**DATA PROVIDED:**

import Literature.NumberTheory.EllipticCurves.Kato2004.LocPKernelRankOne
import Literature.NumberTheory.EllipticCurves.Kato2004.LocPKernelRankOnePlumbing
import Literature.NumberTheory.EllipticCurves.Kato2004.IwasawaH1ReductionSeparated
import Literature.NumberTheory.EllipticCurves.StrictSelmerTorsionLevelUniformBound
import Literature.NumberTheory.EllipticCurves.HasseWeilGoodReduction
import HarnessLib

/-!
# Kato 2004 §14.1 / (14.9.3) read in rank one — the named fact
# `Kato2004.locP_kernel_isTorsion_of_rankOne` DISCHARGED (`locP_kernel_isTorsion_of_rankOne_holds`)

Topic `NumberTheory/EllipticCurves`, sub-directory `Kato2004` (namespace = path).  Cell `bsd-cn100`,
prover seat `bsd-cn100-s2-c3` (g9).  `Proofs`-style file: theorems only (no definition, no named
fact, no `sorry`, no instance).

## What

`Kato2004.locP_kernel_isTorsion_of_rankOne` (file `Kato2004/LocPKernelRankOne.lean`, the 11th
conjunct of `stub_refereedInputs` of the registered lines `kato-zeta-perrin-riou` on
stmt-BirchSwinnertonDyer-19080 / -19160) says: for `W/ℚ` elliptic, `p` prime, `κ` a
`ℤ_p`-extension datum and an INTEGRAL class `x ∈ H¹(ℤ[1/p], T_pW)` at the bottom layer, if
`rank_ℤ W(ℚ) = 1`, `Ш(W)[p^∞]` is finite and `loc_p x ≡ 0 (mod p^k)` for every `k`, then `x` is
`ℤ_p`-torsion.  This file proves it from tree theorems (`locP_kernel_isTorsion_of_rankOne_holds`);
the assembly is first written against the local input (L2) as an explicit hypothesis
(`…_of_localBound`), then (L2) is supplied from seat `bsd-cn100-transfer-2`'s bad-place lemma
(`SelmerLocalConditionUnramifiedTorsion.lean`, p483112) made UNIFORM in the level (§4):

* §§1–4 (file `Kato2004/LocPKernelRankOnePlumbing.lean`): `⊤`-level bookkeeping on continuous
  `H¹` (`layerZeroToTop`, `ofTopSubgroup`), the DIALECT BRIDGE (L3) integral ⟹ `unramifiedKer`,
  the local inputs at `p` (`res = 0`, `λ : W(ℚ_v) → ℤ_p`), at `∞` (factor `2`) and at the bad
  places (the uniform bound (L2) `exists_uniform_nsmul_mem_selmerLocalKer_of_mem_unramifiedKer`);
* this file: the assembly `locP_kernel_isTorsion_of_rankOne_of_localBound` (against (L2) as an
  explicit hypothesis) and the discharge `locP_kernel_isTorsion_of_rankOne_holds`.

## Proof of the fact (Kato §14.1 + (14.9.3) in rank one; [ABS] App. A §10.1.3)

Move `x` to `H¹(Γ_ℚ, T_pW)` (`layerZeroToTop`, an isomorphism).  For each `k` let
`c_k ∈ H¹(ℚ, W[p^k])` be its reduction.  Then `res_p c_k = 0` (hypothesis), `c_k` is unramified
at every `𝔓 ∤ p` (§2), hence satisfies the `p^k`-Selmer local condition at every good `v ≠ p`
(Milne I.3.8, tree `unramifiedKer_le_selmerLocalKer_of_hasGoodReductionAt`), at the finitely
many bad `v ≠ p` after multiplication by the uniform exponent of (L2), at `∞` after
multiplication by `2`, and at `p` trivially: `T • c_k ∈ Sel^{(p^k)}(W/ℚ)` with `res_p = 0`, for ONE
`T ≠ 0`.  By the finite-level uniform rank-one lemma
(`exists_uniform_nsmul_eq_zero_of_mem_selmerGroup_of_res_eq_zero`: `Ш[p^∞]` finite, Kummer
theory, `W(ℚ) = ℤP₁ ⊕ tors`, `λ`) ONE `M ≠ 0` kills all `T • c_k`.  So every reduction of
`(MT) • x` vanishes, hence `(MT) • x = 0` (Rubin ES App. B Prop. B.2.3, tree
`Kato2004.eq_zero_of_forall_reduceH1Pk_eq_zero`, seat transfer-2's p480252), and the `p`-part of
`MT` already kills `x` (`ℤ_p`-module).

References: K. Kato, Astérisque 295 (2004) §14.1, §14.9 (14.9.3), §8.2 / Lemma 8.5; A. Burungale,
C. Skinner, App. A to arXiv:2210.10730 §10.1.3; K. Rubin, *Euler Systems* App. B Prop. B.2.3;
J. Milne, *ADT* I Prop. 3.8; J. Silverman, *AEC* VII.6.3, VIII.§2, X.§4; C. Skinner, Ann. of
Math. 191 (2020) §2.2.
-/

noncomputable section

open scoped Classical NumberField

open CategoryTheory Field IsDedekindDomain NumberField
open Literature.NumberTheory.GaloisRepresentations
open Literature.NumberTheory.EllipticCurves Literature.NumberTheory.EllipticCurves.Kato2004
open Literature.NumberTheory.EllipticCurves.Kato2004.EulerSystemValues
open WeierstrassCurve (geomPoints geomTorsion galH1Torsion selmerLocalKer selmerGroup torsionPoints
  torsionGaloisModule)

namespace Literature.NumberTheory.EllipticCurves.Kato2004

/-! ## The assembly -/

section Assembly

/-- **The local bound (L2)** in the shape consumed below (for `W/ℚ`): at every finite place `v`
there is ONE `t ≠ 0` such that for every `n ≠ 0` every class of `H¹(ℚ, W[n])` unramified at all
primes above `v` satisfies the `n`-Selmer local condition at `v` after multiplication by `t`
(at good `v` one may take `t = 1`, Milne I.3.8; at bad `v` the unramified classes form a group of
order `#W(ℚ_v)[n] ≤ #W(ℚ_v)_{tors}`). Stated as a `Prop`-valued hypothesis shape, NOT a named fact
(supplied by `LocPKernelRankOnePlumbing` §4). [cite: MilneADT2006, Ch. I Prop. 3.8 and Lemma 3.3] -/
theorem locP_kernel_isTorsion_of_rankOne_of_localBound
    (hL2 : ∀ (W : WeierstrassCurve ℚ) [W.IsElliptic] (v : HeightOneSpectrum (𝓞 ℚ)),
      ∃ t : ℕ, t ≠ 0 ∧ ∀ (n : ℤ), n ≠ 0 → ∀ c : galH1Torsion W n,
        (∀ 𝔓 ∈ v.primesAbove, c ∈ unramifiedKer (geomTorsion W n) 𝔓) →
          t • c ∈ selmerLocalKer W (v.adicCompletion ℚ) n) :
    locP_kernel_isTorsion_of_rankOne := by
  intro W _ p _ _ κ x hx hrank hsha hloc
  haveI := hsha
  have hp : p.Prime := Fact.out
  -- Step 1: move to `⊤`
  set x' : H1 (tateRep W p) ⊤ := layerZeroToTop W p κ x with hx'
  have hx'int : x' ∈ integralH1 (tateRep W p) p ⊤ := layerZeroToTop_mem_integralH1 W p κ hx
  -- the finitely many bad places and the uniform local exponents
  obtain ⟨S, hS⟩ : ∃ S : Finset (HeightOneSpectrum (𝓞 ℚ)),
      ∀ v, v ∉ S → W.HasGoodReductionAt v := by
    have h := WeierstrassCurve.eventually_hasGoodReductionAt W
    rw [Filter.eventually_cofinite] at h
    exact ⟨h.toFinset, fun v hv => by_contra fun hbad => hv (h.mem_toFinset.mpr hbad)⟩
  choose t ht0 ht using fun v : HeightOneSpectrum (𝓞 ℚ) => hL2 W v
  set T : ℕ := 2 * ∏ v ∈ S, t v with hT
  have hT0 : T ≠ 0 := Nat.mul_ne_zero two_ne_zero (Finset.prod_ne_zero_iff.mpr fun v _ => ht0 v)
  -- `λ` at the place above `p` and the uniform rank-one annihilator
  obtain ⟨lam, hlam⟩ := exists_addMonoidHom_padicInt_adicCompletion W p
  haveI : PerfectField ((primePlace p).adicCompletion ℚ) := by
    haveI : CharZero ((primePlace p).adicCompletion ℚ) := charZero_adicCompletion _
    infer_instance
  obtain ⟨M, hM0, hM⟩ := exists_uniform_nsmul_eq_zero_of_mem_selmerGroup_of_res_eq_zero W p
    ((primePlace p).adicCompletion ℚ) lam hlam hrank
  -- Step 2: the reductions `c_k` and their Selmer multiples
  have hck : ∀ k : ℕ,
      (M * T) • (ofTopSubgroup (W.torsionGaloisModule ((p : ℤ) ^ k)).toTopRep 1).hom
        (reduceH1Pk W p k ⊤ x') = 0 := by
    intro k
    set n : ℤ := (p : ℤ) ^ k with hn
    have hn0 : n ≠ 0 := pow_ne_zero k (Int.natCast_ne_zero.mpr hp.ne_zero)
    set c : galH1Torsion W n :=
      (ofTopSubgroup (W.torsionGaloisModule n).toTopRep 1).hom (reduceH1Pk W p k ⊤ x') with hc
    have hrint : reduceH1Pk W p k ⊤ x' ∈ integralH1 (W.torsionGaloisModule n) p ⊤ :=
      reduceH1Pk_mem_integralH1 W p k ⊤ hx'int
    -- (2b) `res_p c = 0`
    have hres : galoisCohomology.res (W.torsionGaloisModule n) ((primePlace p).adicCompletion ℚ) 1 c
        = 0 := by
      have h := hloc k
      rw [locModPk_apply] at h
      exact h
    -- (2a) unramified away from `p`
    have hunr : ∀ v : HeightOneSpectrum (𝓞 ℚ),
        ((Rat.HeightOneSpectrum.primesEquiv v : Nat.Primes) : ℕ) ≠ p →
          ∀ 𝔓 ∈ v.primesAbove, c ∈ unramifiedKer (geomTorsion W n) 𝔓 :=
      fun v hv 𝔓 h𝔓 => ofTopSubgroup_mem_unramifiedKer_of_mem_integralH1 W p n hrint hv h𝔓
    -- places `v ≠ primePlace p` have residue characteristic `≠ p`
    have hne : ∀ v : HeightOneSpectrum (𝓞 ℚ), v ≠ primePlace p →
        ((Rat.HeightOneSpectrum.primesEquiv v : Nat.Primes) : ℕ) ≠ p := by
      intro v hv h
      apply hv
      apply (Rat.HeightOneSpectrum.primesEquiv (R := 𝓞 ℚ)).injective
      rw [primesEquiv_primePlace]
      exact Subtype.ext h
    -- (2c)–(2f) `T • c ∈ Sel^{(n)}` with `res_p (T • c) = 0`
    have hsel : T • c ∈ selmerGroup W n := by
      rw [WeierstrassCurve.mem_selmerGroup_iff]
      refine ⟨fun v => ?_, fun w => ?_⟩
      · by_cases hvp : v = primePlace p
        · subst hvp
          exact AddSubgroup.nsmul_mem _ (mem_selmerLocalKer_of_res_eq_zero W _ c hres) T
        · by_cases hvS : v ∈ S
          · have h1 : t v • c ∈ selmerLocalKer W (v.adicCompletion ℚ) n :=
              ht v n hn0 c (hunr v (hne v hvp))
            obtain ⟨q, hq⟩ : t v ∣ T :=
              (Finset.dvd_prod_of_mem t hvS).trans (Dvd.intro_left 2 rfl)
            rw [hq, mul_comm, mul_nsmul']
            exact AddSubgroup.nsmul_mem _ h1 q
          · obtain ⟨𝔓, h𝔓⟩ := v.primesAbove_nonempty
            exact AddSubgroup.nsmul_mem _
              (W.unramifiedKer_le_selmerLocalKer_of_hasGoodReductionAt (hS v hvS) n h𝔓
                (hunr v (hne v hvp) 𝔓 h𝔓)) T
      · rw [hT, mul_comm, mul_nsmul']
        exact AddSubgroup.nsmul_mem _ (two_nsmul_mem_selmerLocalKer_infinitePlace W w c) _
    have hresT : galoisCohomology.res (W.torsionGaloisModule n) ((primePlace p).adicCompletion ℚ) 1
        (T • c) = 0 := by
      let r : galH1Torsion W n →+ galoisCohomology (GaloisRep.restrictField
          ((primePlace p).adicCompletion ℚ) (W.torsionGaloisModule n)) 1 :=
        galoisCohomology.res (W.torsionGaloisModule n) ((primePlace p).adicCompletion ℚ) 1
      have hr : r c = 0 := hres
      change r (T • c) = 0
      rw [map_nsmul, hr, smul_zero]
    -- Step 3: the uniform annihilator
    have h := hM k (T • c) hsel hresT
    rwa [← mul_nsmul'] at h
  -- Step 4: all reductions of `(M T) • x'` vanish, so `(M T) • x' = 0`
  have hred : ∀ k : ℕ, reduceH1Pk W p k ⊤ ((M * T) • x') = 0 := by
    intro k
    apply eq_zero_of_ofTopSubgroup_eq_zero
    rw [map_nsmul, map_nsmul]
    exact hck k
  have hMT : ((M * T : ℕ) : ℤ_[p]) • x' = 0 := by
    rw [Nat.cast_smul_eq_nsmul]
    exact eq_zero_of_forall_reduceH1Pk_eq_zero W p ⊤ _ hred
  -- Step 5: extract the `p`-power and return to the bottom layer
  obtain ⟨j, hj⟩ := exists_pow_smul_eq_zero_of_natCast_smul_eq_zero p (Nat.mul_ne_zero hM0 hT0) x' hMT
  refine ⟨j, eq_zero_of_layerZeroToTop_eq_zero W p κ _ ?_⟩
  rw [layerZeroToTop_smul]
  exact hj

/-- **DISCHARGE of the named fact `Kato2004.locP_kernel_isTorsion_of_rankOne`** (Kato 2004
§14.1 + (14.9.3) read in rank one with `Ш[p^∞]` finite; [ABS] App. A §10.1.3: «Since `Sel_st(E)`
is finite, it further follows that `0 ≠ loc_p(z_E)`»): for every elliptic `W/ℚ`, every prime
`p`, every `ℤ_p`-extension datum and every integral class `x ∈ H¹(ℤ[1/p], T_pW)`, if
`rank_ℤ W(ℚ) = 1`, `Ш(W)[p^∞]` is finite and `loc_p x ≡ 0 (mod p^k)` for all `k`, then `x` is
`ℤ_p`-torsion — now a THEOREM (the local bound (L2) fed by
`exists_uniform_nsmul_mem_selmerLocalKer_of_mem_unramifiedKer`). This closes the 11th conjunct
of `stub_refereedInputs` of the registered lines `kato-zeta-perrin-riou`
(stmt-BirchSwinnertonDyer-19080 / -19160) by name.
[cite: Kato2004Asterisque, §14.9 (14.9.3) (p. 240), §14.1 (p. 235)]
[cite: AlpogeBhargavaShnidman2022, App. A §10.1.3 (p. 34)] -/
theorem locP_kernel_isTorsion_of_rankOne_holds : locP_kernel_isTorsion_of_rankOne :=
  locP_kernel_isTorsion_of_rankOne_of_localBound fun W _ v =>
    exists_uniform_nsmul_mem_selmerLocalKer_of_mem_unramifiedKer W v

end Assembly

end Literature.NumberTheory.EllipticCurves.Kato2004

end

---

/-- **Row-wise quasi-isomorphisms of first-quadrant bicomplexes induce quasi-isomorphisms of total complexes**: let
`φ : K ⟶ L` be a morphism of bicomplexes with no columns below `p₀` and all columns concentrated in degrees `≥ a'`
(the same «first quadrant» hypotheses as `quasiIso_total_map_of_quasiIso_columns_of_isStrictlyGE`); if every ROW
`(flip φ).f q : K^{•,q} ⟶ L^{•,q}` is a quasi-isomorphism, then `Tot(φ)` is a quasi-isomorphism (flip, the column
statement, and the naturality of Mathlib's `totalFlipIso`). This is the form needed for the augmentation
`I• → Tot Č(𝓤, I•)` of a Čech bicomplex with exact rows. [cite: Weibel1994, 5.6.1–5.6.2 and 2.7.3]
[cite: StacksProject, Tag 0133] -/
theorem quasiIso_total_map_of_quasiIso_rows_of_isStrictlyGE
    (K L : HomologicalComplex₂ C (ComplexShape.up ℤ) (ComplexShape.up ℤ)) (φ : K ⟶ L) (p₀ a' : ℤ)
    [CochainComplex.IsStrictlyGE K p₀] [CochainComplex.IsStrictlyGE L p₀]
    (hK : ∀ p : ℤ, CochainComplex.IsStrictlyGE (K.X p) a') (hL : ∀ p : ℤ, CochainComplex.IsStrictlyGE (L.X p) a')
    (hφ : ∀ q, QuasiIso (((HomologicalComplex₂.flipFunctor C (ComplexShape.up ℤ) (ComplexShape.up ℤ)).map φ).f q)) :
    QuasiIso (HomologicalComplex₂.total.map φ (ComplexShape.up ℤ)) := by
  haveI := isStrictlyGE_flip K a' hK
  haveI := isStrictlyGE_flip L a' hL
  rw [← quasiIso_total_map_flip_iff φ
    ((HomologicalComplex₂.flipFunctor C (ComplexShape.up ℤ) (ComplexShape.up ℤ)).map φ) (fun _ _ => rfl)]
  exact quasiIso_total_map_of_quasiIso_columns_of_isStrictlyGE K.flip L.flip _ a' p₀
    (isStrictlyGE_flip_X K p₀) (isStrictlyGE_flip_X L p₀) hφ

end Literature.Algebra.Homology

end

**EXERCISE DIRECTIONS:** All lines of the records above that carry the word "BirchSwinnertonDyer" should be listed.

**FINISHED TASK:**
stmt-BirchSwinnertonDyer-19080 / -19160) says: for `W/ℚ` elliptic, `p` prime, `κ` a
(stmt-BirchSwinnertonDyer-19080 / -19160) by name.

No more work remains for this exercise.